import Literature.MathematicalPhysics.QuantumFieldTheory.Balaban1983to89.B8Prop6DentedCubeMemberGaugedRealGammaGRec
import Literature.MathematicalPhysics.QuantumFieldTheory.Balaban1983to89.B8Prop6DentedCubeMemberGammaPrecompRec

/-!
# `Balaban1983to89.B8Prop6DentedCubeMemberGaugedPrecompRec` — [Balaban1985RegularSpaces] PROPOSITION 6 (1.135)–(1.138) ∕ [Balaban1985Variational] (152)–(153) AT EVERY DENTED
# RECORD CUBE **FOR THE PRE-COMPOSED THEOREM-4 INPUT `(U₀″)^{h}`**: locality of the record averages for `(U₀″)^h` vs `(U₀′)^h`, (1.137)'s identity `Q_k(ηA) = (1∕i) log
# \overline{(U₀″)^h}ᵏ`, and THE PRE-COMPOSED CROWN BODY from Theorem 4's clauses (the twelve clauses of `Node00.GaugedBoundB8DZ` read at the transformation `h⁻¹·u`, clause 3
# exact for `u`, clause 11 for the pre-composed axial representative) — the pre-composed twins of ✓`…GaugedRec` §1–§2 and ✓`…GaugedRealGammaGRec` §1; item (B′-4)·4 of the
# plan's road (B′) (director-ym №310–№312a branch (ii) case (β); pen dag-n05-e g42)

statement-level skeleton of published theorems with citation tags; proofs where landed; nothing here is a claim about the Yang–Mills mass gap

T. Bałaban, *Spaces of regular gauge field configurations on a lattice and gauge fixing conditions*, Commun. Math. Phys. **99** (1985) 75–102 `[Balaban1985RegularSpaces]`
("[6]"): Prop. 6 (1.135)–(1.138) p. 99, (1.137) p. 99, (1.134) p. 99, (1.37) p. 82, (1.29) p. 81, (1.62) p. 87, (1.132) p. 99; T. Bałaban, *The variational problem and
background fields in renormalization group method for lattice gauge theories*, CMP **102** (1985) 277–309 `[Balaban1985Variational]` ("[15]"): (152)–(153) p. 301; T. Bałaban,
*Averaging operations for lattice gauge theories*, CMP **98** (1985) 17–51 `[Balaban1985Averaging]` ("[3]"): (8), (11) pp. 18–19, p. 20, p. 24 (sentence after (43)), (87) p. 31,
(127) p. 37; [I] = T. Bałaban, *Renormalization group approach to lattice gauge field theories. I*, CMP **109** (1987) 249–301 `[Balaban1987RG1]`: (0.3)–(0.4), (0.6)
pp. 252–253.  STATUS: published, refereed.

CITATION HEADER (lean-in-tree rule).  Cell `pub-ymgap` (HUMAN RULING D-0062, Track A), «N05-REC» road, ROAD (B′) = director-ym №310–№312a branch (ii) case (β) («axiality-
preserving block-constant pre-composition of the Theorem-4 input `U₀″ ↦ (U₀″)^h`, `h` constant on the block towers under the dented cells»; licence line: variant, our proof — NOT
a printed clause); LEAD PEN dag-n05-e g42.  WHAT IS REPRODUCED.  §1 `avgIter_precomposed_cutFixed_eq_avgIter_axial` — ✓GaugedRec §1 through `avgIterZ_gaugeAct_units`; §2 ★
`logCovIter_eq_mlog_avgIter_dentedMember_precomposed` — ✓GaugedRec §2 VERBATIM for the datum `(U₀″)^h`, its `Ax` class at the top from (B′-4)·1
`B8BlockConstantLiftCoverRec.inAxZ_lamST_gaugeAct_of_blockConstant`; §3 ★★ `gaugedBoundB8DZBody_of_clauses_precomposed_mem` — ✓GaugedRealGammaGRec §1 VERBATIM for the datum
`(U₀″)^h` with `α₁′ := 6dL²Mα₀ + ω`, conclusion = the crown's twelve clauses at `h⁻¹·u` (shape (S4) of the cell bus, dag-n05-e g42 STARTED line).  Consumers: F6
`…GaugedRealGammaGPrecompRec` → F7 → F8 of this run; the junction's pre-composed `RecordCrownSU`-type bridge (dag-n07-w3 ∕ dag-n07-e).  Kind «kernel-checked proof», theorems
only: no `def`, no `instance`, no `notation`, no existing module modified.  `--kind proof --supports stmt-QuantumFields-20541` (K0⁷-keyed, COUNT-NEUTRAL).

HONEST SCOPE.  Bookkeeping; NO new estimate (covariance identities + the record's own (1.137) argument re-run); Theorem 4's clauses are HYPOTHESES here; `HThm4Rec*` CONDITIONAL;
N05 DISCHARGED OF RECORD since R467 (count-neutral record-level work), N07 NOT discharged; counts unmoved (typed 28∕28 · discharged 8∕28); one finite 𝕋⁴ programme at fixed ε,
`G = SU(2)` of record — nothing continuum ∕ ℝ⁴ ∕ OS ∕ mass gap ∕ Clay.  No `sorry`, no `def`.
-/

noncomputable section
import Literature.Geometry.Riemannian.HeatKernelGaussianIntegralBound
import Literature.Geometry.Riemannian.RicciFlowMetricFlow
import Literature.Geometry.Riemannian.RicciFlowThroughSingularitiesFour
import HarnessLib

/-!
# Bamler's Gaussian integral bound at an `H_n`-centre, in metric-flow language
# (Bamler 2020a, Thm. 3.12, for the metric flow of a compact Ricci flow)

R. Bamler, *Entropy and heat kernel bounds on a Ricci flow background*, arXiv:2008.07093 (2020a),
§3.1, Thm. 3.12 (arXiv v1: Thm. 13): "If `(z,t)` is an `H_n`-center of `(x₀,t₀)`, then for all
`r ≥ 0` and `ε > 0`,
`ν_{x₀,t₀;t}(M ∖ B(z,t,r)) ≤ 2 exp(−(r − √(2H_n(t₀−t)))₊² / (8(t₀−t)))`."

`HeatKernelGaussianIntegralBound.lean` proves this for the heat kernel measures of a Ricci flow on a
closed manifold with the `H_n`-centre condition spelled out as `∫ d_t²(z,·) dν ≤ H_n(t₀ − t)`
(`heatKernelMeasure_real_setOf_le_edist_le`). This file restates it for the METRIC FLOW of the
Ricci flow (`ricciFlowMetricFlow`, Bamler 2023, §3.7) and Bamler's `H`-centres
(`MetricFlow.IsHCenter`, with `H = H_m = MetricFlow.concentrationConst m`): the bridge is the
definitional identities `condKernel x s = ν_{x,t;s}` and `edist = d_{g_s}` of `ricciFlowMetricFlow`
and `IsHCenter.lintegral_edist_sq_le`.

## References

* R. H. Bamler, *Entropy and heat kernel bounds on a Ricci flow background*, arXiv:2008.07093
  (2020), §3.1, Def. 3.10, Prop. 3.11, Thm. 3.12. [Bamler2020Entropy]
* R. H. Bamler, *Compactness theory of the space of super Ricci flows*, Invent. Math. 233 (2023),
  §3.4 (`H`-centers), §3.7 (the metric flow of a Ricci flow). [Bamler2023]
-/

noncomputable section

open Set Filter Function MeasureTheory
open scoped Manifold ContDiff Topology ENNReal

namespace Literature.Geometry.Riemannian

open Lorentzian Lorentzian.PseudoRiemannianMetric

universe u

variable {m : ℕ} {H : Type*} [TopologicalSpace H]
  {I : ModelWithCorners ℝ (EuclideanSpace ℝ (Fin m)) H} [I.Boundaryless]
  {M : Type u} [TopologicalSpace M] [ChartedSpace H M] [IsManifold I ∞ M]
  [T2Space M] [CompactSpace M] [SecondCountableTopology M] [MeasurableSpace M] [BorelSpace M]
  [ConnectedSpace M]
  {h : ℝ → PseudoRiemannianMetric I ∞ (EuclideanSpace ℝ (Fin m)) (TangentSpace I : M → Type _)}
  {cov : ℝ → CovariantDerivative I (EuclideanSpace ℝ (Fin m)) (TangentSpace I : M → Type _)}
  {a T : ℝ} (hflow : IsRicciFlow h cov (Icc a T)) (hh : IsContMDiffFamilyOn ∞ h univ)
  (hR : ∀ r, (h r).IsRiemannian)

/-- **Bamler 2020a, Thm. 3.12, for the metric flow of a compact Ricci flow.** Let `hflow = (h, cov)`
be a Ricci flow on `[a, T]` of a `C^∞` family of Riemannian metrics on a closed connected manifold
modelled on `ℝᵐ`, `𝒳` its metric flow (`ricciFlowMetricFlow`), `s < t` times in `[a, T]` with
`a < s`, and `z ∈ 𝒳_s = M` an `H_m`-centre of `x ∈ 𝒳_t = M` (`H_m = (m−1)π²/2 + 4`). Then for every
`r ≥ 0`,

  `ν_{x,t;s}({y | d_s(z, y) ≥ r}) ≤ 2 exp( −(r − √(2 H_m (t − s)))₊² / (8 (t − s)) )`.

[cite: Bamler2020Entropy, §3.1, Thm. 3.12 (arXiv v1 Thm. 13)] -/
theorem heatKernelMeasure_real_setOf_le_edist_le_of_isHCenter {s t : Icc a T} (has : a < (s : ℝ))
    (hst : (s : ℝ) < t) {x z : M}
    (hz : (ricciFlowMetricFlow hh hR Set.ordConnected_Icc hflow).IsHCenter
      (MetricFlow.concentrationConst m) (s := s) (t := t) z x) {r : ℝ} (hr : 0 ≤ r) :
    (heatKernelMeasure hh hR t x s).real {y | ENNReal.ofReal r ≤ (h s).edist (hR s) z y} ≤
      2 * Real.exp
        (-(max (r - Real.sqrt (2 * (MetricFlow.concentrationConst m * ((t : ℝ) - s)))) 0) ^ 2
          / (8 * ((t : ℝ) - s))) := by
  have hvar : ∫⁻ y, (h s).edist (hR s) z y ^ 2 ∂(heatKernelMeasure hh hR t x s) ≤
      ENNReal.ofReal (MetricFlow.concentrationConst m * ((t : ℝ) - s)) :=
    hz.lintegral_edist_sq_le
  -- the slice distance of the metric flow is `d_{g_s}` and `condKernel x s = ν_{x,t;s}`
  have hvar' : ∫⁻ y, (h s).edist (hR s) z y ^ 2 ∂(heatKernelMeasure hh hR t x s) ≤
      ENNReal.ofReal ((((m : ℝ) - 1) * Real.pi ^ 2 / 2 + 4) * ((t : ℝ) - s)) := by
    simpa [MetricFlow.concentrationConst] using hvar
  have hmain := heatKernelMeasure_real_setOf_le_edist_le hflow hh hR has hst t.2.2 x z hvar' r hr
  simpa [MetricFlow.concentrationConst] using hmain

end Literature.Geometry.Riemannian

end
=====
* **EXERCISE DETAILS**: For the string "QuantumFieldTheory", find every line of the material that contains it, and copy each one.

* **YOUR SOLUTION**:
import Literature.MathematicalPhysics.QuantumFieldTheory.Balaban1983to89.B8Prop6DentedCubeMemberGaugedRealGammaGRec
import Literature.MathematicalPhysics.QuantumFieldTheory.Balaban1983to89.B8Prop6DentedCubeMemberGammaPrecompRec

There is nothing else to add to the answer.